While I appreciate you giving me a definitive answer, I can't bring myself to "like" it, because I don't want Roos!  thank you, Nm.


----------



## seminole wind (Aug 22, 2015)

aapholz said:


> While I appreciate you giving me a definitive answer, I can't bring myself to "like" it, because I don't want Roos!  thank you, Nm.
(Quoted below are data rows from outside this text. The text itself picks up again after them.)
/-! ### The induction on the set of coordinates -/

/-- **The core statement `P(F)`**, proved by induction on the finite set `F` of coordinates:
Thm. 2.1 for all systems `(A, (C i)_{i ∈ s}, B)` of cylinder events over `F` with the `C i`
pairwise disjoint and disjoint from `A`, all `A ∪ C i` and `A` closed upwards, and `B` the
complement of `A ∪ ⋃ C i`. [cite: Gladkov2024StrongFKG, Thm. 2.1 and its proof] -/
theorem core [DecidableEq ι] (p : ι → unitInterval) {κ : Type*} (s : Finset κ) (F : Finset ι) :
    ∀ (A B : Set (Set ι)) (C : κ → Set (Set ι)),
      (∀ i ∈ s, ∀ j ∈ s, i ≠ j → Disjoint (C i) (C j)) → (∀ i ∈ s, Disjoint A (C i)) →
      (∀ i ∈ s, IsUpperSet (A ∪ C i)) → IsUpperSet A →
      (∀ ω, ω ∈ B ↔ ω ∉ A ∧ ∀ i ∈ s, ω ∉ C i) →
      DeterminedBy A (↑F : Set ι) → (∀ i ∈ s, DeterminedBy (C i) (↑F : Set ι)) →
      (∑ i ∈ s, (prodBernoulli p).real (C i)) ^ 2 - ∑ i ∈ s, (prodBernoulli p).real (C i) ^ 2 ≤
        2 * ((prodBernoulli p).real A * (prodBernoulli p).real B) := by
  set μ := prodBernoulli p with hμ
  induction F using Finset.induction_on with
  | empty =>
    intro A B C hdisj hdisjA hup hupA hB hA hC
    -- every event is `∅` or `univ`; the `C i` are disjoint, so `Σ μ(C i) ≤ 1` and each is `0` or `1`
    have triv : ∀ X : Set (Set ι), DeterminedBy X (↑(∅ : Finset ι) : Set ι) →
        X = ∅ ∨ X = Set.univ := by
      intro X hX
      rw [determinedBy_iff] at hX
      by_cases hne : X.Nonempty
      · obtain ⟨ω₀, hω₀⟩ := hne
        exact Or.inr (Set.eq_univ_of_forall fun ω => (hX ω ω₀ (by simp)).2 hω₀)
      · exact Or.inl (Set.not_nonempty_iff_eq_empty.1 hne)
    have hc01 : ∀ i ∈ s, μ.real (C i) = 0 ∨ μ.real (C i) = 1 := by
      intro i hi
      rcases triv (C i) (hC i hi) with h | h
      · exact Or.inl (by rw [h, measureReal_empty])
      · exact Or.inr (by rw [h, probReal_univ])
    have hsq : ∑ i ∈ s, μ.real (C i) ^ 2 = ∑ i ∈ s, μ.real (C i) :=
      Finset.sum_congr rfl fun i hi => by rcases hc01 i hi with h | h <;> simp [h]
    have hle1 : ∑ i ∈ s, μ.real (C i) ≤ 1 := by
      rw [← measureReal_biUnion_finset (μ := μ)
        (fun i hi j hj hij => hdisj i (Finset.mem_coe.1 hi) j (Finset.mem_coe.1 hj) hij)
        (fun i hi => (hC i hi).measurableSet_of_finset) (fun i _ => measure_ne_top _ _)]
      exact (measureReal_mono (Set.subset_univ _) (measure_ne_top _ _)).trans_eq probReal_univ
    have h0 : 0 ≤ ∑ i ∈ s, μ.real (C i) := Finset.sum_nonneg fun i _ => measureReal_nonneg
    rw [hsq]
    have hAB : 0 ≤ 2 * (μ.real A * μ.real B) := by positivity
    nlinarith [hle1, h0, hAB]
  | insert e F' he ih =>
    intro A B C hdisj hdisjA hup hupA hB hA hC
    -- notation for the sections
    set A₁ := insert e ⁻¹' A with hA₁d
    set A₀ := (· \ {e}) ⁻¹' A with hA₀d
    set B₁ := insert e ⁻¹' B with hB₁d
    set B₀ := (· \ {e}) ⁻¹' B with hB₀d
    set C₁ : κ → Set (Set ι) := fun i => insert e ⁻¹' C i with hC₁d
    set C₀ : κ → Set (Set ι) := fun i => (· \ {e}) ⁻¹' C i with hC₀d
    have hle : ∀ ω : Set ι, ω \ {e} ≤ insert e ω := fun ω =>
      (Set.sdiff_subset).trans (Set.subset_insert e ω)
    -- the sections are again systems of cylinder events, now over `F'`
    have hBdet : DeterminedBy B (↑(insert e F') : Set ι) := determinedBy_bottom hB hA hC
    have hA₁ : DeterminedBy A₁ (↑F' : Set ι) := determinedBy_preimage_insert hA
    have hA₀ : DeterminedBy A₀ (↑F' : Set ι) := determinedBy_preimage_sdiff hA
    have hB₁ : DeterminedBy B₁ (↑F' : Set ι) := determinedBy_preimage_insert hBdet
    have hB₀ : DeterminedBy B₀ (↑F' : Set ι) := determinedBy_preimage_sdiff hBdet
    have hC₁ : ∀ i ∈ s, DeterminedBy (C₁ i) (↑F' : Set ι) := fun i hi =>
      determinedBy_preimage_insert (hC i hi)
    have hC₀ : ∀ i ∈ s, DeterminedBy (C₀ i) (↑F' : Set ι) := fun i hi =>
      determinedBy_preimage_sdiff (hC i hi)
    have ih₁ := ih A₁ B₁ C₁ (fun i hi j hj hij => (hdisj i hi j hj hij).preimage _)
      (fun i hi => (hdisjA i hi).preimage _)
      (fun i hi => isUpperSet_preimage_insert (hup i hi)) (isUpperSet_preimage_insert hupA)
      (fun ω => by simpa [hB₁d, hA₁d, hC₁d] using hB (insert e ω)) hA₁ hC₁
    have ih₀ := ih A₀ B₀ C₀ (fun i hi j hj hij => (hdisj i hi j hj hij).preimage _)
      (fun i hi => (hdisjA i hi).preimage _)
      (fun i hi => isUpperSet_preimage_sdiff (hup i hi)) (isUpperSet_preimage_sdiff hupA)
      (fun ω => by simpa [hB₀d, hA₀d, hC₀d] using hB (ω \ {e})) hA₀ hC₀
    -- measurability of everything in sight (cylinder events over `F'`)
    have mA₁ : MeasurableSet A₁ := hA₁.measurableSet_of_finset
    have mB₀ : MeasurableSet B₀ := hB₀.measurableSet_of_finset
    have mC₁ : ∀ i ∈ s, MeasurableSet (C₁ i) := fun i hi => (hC₁ i hi).measurableSet_of_finset
    have mC₀ : ∀ i ∈ s, MeasurableSet (C₀ i) := fun i hi => (hC₀ i hi).measurableSet_of_finset
    -- the pieces `u_i = μ(C¹ ∩ C⁰)`, `v_i = μ(C¹ ∩ B⁰)` (`c_i^-`), `t_i = μ(C⁰ ∩ A¹)` (`c_i^+`)
    set u : κ → ℝ := fun i => μ.real (C₁ i ∩ C₀ i) with hu
    set v : κ → ℝ := fun i => μ.real (C₁ i ∩ B₀) with hv
    set t : κ → ℝ := fun i => μ.real (C₀ i ∩ A₁) with ht
    have hBC : ∀ i ∈ s, Disjoint B (C i) := fun i hi =>
      Set.disjoint_left.2 fun ω hω hCω => ((hB ω).1 hω).2 i hi hCω
    -- `μ(C_i¹) = u_i + v_i`
    have hc₁ : ∀ i ∈ s, μ.real (C₁ i) = u i + v i := by
      intro i hi
      have hset : C₁ i = (C₁ i ∩ C₀ i) ∪ (C₁ i ∩ B₀) := by
        ext ω
        simp only [Set.mem_union, Set.mem_inter_iff, hC₁d, hC₀d, hB₀d, Set.mem_preimage]
        constructor
        · intro hω
          rcases bottom_or_same_of_le hdisj hdisjA hup hupA hB hi (hle ω) hω with hB' | hC'
          · exact Or.inr ⟨hω, hB'⟩
          · exact Or.inl ⟨hω, hC'⟩
        · rintro (⟨h1, -⟩ | ⟨h1, -⟩) <;> exact h1
      have hd : Disjoint (C₁ i ∩ C₀ i) (C₁ i ∩ B₀) :=
        Set.disjoint_left.2 fun ω h1 h2 => Set.disjoint_left.1 (hBC i hi) h2.2 h1.2
      rw [hu, hv]
      simp only
      rw [← measureReal_union hd ((mC₁ i hi).inter mB₀) (measure_ne_top _ _) (measure_ne_top _ _),
        ← hset]
    -- `μ(C_i⁰) = u_i + t_i`
    have hc₀ : ∀ i ∈ s, μ.real (C₀ i) = u i + t i := by
      intro i hi
      have hset : C₀ i = (C₁ i ∩ C₀ i) ∪ (C₀ i ∩ A₁) := by
        ext ω
        simp only [Set.mem_union, Set.mem_inter_iff, hC₁d, hC₀d, hA₁d, Set.mem_preimage]
        constructor
        · intro hω
          rcases hup i hi (hle ω) (Or.inr hω) with hA' | hC'
          · exact Or.inr ⟨hω, hA'⟩
          · exact Or.inl ⟨hC', hω⟩
        · rintro (⟨-, h1⟩ | ⟨h1, -⟩) <;> exact h1
      have hd : Disjoint (C₁ i ∩ C₀ i) (C₀ i ∩ A₁) :=
        Set.disjoint_left.2 fun ω h1 h2 => Set.disjoint_left.1 (hdisjA i hi) h2.2 h1.1
      rw [hu, ht]
      simp only
      rw [← measureReal_union hd ((mC₀ i hi).inter mA₁) (measure_ne_top _ _) (measure_ne_top _ _),
        ← hset]
    -- `μ(A¹) ≥ μ(A⁰) + Σ t_i`
    have ha : μ.real A₀ + ∑ i ∈ s, t i ≤ μ.real A₁ := by
      have hsub : A₀ ∪ ⋃ i ∈ s, (C₀ i ∩ A₁) ⊆ A₁ :=
        Set.union_subset (fun ω hω => hupA (hle ω) hω)
          (Set.iUnion₂_subset fun i _ => Set.inter_subset_right)
      have hpd : (↑s : Set κ).PairwiseDisjoint fun i => C₀ i ∩ A₁ :=
        fun i hi j hj hij => Set.disjoint_left.2 fun ω h1 h2 =>
          Set.disjoint_left.1 (hdisj i (Finset.mem_coe.1 hi) j (Finset.mem_coe.1 hj) hij) h1.1 h2.1
      have hd0 : Disjoint A₀ (⋃ i ∈ s, (C₀ i ∩ A₁)) := by
        refine Set.disjoint_left.2 fun ω h1 h2 => ?_
        simp only [Set.mem_iUnion, Set.mem_inter_iff, exists_prop] at h2
        obtain ⟨i, hi, h3, -⟩ := h2
        exact Set.disjoint_left.1 (hdisjA i hi) h1 h3
      have hmU : MeasurableSet (⋃ i ∈ s, (C₀ i ∩ A₁)) :=
        Finset.measurableSet_biUnion s fun i hi => (mC₀ i hi).inter mA₁
      calc μ.real A₀ + ∑ i ∈ s, t i
          = μ.real (A₀ ∪ ⋃ i ∈ s, (C₀ i ∩ A₁)) := by
            rw [measureReal_union hd0 hmU (measure_ne_top _ _) (measure_ne_top _ _),
              measureReal_biUnion_finset hpd (fun i hi => (mC₀ i hi).inter mA₁)
              (fun i _ => measure_ne_top _ _)]
        _ ≤ μ.real A₁ := measureReal_mono hsub (measure_ne_top _ _)
    -- `μ(B⁰) ≥ μ(B¹) + Σ v_i`
    have hb : μ.real B₁ + ∑ i ∈ s, v i ≤ μ.real B₀ := by
      have hlow : IsLowerSet B := isLowerSet_bottom hup hupA hB
      have hsub : B₁ ∪ ⋃ i ∈ s, (C₁ i ∩ B₀) ⊆ B₀ :=
        Set.union_subset (fun ω hω => hlow (hle ω) hω)
          (Set.iUnion₂_subset fun i _ => Set.inter_subset_right)
      have hpd : (↑s : Set κ).PairwiseDisjoint fun i => C₁ i ∩ B₀ :=
        fun i hi j hj hij => Set.disjoint_left.2 fun ω h1 h2 =>
          Set.disjoint_left.1 (hdisj i (Finset.mem_coe.1 hi) j (Finset.mem_coe.1 hj) hij) h1.1 h2.1
      have hd0 : Disjoint B₁ (⋃ i ∈ s, (C₁ i ∩ B₀)) := by
        refine Set.disjoint_left.2 fun ω h1 h2 => ?_
        simp only [Set.mem_iUnion, Set.mem_inter_iff, exists_prop] at h2
        obtain ⟨i, hi, h3, -⟩ := h2
        exact Set.disjoint_left.1 (hBC i hi) h1 h3
      have hmU : MeasurableSet (⋃ i ∈ s, (C₁ i ∩ B₀)) :=
        Finset.measurableSet_biUnion s fun i hi => (mC₁ i hi).inter mB₀
      calc μ.real B₁ + ∑ i ∈ s, v i
          = μ.real (B₁ ∪ ⋃ i ∈ s, (C₁ i ∩ B₀)) := by
            rw [measureReal_union hd0 hmU (measure_ne_top _ _) (measure_ne_top _ _),
              measureReal_biUnion_finset hpd (fun i hi => (mC₁ i hi).inter mB₀)
              (fun i _ => measure_ne_top _ _)]
        _ ≤ μ.real B₀ := measureReal_mono hsub (measure_ne_top _ _)
    -- one-coordinate decompositions
    have dA := real_eq_preimage_insert_add_preimage_sdiff p e hA
    have dB := real_eq_preimage_insert_add_preimage_sdiff p e hBdet
    have dC : ∀ i ∈ s, μ.real (C i) = p e * (u i + v i) + (1 - p e) * (u i + t i) := by
      intro i hi
      rw [hμ, real_eq_preimage_insert_add_preimage_sdiff p e (hC i hi), ← hμ, ← hc₁ i hi, ← hc₀ i hi]
    -- rewrite everything and apply the arithmetic step
    have eS : ∑ i ∈ s, μ.real (C i) = ∑ i ∈ s, (p e * (u i + v i) + (1 - p e) * (u i + t i)) :=
      Finset.sum_congr rfl dC
    have eS2 : ∑ i ∈ s, μ.real (C i) ^ 2 =
        ∑ i ∈ s, (p e * (u i + v i) + (1 - p e) * (u i + t i)) ^ 2 :=
      Finset.sum_congr rfl fun i hi => by rw [dC i hi]
    have ih₁' : (∑ i ∈ s, (u i + v i)) ^ 2 - ∑ i ∈ s, (u i + v i) ^ 2 ≤
        2 * (μ.real A₁ * μ.real B₁) := by
      have e1 : ∑ i ∈ s, μ.real (C₁ i) = ∑ i ∈ s, (u i + v i) := Finset.sum_congr rfl hc₁
      have e2 : ∑ i ∈ s, μ.real (C₁ i) ^ 2 = ∑ i ∈ s, (u i + v i) ^ 2 :=
        Finset.sum_congr rfl fun i hi => by rw [hc₁ i hi]
      rw [← e1, ← e2]; exact ih₁
    have ih₀' : (∑ i ∈ s, (u i + t i)) ^ 2 - ∑ i ∈ s, (u i + t i) ^ 2 ≤
        2 * (μ.real A₀ * μ.real B₀) := by
      have e1 : ∑ i ∈ s, μ.real (C₀ i) = ∑ i ∈ s, (u i + t i) := Finset.sum_congr rfl hc₀
      have e2 : ∑ i ∈ s, μ.real (C₀ i) ^ 2 = ∑ i ∈ s, (u i + t i) ^ 2 :=
        Finset.sum_congr rfl fun i hi => by rw [hc₀ i hi]
      rw [← e1, ← e2]; exact ih₀
    rw [eS, eS2, hμ, dA, dB, ← hμ]
    exact step_arith s (p e).2.1 (p e).2.2 (fun i _ => measureReal_nonneg)
      (fun i _ => measureReal_nonneg) ha hb ih₁' ih₀'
Now that is seriously funny! That like button should be changed to Thankyou or something else like that!


----------



## chickenqueen (Jan 9, 2016)

What's wrong with roosters?I love mine and the flock wouldn't be complete without them.They perform many functions in the flock dynamics.Send them to me.LOL


----------



## aapholz (Jul 7, 2016)

chickenqueen said:


> What's wrong with roosters?I love mine and the flock wouldn't be complete without them.They perform many functions in the flock dynamics.Send them to me.LOL


Where are you located? If you're in driving distance I can meet you lol. (Really, truly, take them.)
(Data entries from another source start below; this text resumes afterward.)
/-- item stmt-NavierStokesRegularity-25379 · crux · rank 3 · open · by planner
why it might fail: an axisymmetric blow-up with super-logarithmic scaled-energy growth (Seregin's Euler-scaling Type-II scenario, 2024; a power-gauged profile) would refute it; only the energy gauge r⁻¹ is a priori.
sources: arXiv:2107.06509, arXiv:2210.01783, Seregin2024, KNSS2009
[crux] LOG-GAUGE COVERAGE [DECLARED RESIDUAL = the coverage (a-priori) jaw of the axisymmetric cell;
it carries AX's supercritical gap (the free energy-inequality gauge r⁻¹ must improve to |ln r| at
axis points); tag WEAKER(evidence: S ⟹ it KERNEL `logGaugeCoverage_of_root`; separating class NAMED
and alive in print: the log-corrected nearly self-similar axisymmetric blow-up — Hou 2022
arXiv:2107.06509 p.11–12 «possibly with a logarithmic correction», rate «most likely not exactly
1/2» p.12, Lei–Ren 2024 p.6 L14; NOT costume: no |ln r| criterion exists (census A10 needs a PROVED
criterion) — at grade g ≡ 1 this leg WOULD read «every axisymmetric blow-up is Type I» ≡ AX by
Seregin 2020, which is WHY the node is instantiated one logarithm up — critic CLEARED rows 6, 8; BC7
CLEAN); leaf IDEA-NEEDED + BARRIER-adjacent
(Literature.Barriers.NavierStokesRegularity.EnergySupercriticality bites every ABSTRACT a-priori
argument above energy scaling; the bet is the axisymmetric structure: Γ = r·u_θ maximum principle,
CKN singular set ⊂ axis, KNSS no Type I) + INSTRUMENTABLE (T-instr as for the criterion; census v2:
log-corrected self-similar ansatz ‖u‖∞√(T−t) ~ |ln(T−t)|^a gives E(r) ~ |ln r| -/
@[route_item "route-NavierStokesRegularity-RootDecompAxisLogGauge", crux]
def LogGaugeCoverage : Prop :=
  ∀ (ν T : ℝ), 0 < ν → 0 < T → ∀ (u : ℝ → EuclideanSpace ℝ (Fin 3) → EuclideanSpace ℝ (Fin 3)) (p : ℝ → EuclideanSpace ℝ (Fin 3) → ℝ), Literature.Analysis.FluidPDE.IsMaximalSmoothSolution ν 0 u p T → Literature.Analysis.FluidPDE.IsLerayHopfOn T ν 0 (u 0) u → Literature.Analysis.FluidPDE.HasRapidSpatialDecay (u 0) → (∃ (Q : EuclideanSpace ℝ (Fin 3) ≃ₗᵢ[ℝ] EuclideanSpace ℝ (Fin 3)) (c : EuclideanSpace ℝ (Fin 3)), ∀ t ∈ Set.Ico 0 T, Literature.Analysis.FluidPDE.IsAxisymmetric (fun y => Q.symm (u t (c + Q y)))) → ∀ x₀ : EuclideanSpace ℝ (Fin 3), ∃ C r₀ : ℝ, 0 < r₀ ∧ ∀ r ∈ Set.Ioo 0 r₀, Literature.Analysis.FluidPDE.cknE r ((T, x₀) : ℝ × EuclideanSpace ℝ (Fin 3)) (fun t x => fderiv ℝ (u t) x) ≤ ENNReal.ofReal (C * |Real.log r|)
We have very thin strips of land, closer to neighbors. I don't mind one rooster, but definitely don't want multiple. I already know two ameraucana and two Marans breeders in town so if I were to get a roo, I'd like to get a different breed so I'm not competing with friends if I were to sell hatchlings. The gold laced doesn't have a GLW lady so I wouldn't have any pure babies, and the mixes don't sell around here.


----------



## chickenqueen (Jan 9, 2016)

I'm in Ohio and got room for them.Some people take they're unwanted birds to the feed store.I've got 2 GLW hens but both roos are Cochin/EE mixes so no way to get pure breds.I have a lot of "mutts".


----------



## aapholz (Jul 7, 2016)

chickenqueen said:


> I'm in Ohio and got room for them.Some people take they're unwanted birds to the feed store.I've got 2 GLW hens but both roos are Cochin/EE mixes so no way to get pure breds.I have a lot of "mutts".
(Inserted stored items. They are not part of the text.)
/-! ## §3 Uniform ergodicity: convergence to the Gibbs law from every start, uniqueness -/

/-- The Gibbs weight of a bounded measurable action has finite non-zero mass:
`e^{−s} ≤ Z_S ≤ e^{s}`. -/
theorem famGibbsWeight_univ_ne {S : (Π i, FamS k i) → ℝ} {s : ℝ} (hs : ∀ x, |S x| ≤ s) :
    ((Measure.pi fun i => uniformSphere (volume : Measure (FamE k i))).withDensity
        fun x => ENNReal.ofReal (Real.exp (-S x))) univ ≠ 0 ∧
    ((Measure.pi fun i => uniformSphere (volume : Measure (FamE k i))).withDensity
        fun x => ENNReal.ofReal (Real.exp (-S x))) univ ≠ ⊤ := by
  rw [withDensity_apply _ MeasurableSet.univ, Measure.restrict_univ]
  constructor
  · intro h0
    have hle : ∫⁻ _x : Π i, FamS k i, ENNReal.ofReal (Real.exp (-s))
        ∂(Measure.pi fun i => uniformSphere (volume : Measure (FamE k i))) ≤ 0 := by
      rw [← h0]
      exact lintegral_mono fun x => ENNReal.ofReal_le_ofReal (Real.exp_le_exp.2 (by
        have := (abs_le.1 (hs x)).2; linarith))
    rw [MeasureTheory.lintegral_const, measure_univ, mul_one, nonpos_iff_eq_zero, ENNReal.ofReal_eq_zero] at hle
    exact absurd hle (not_le.2 (Real.exp_pos _))
  · refine ne_top_of_le_ne_top (ENNReal.ofReal_ne_top (r := Real.exp s)) ?_
    calc ∫⁻ x, ENNReal.ofReal (Real.exp (-S x))
          ∂(Measure.pi fun i => uniformSphere (volume : Measure (FamE k i)))
        ≤ ∫⁻ _x, ENNReal.ofReal (Real.exp s)
            ∂(Measure.pi fun i => uniformSphere (volume : Measure (FamE k i))) :=
          lintegral_mono fun x => ENNReal.ofReal_le_ofReal (Real.exp_le_exp.2 (by
            have := (abs_le.1 (hs x)).1; linarith))
      _ = ENNReal.ofReal (Real.exp s) := by rw [MeasureTheory.lintegral_const, measure_univ, mul_one]

/-- The Gibbs law of a bounded measurable action is a probability law. -/
theorem isProbabilityMeasure_famGibbsLaw {S : (Π i, FamS k i) → ℝ} {s : ℝ} (hs : ∀ x, |S x| ≤ s) :
    IsProbabilityMeasure (famGibbsLaw (k := k) S) :=
  ⟨by rw [famGibbsLaw, Measure.smul_apply, smul_eq_mul,
    ENNReal.inv_mul_cancel (famGibbsWeight_univ_ne hs).1 (famGibbsWeight_univ_ne hs).2]⟩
Awe yeah I'm in SWFL a bit too far to drive them up to ya!


----------



## chickenqueen (Jan 9, 2016)

Fatten them up and eat them(if you can).


----------



## DuckRunner (Aug 24, 2017)

When you don't live in the US and are left out of everything.


----------



## aapholz (Jul 7, 2016)

DuckRunner said:


> When you don't live in the US and are left out of everything.


Awe! Whereabouts are you???


----------



## DuckRunner (Aug 24, 2017)

aapholz said:


> Awe! Whereabouts are you???


Iran.


----------



## aapholz (Jul 7, 2016)

DuckRunner said:


> Iran.


How neat! What kind of chickens do you have?


----------



## seminole wind (Aug 22, 2015)

I think it's cool too that someone here lives in Iran.


----------



## aapholz (Jul 7, 2016)

seminolewind said:


> I think it's cool too that someone here lives in Iran.


Seminole you're not too far from me! I have friends in your neck of the woods


----------



## junebugs (May 16, 2017)

NM could you please look at these pictures and give me your feedback?























Girl or boy? It's 9-10 weeks old. Still cheeps but crowed two days in a row. (Well sort of a crow)! It's an olive egger.


----------



## robin416 (Sep 8, 2013)

PM him. I'm not sure how much time he spends here now.


----------



## junebugs (May 16, 2017)

Thanks!


----------



## Nm156 (May 16, 2015)

Rooster


----------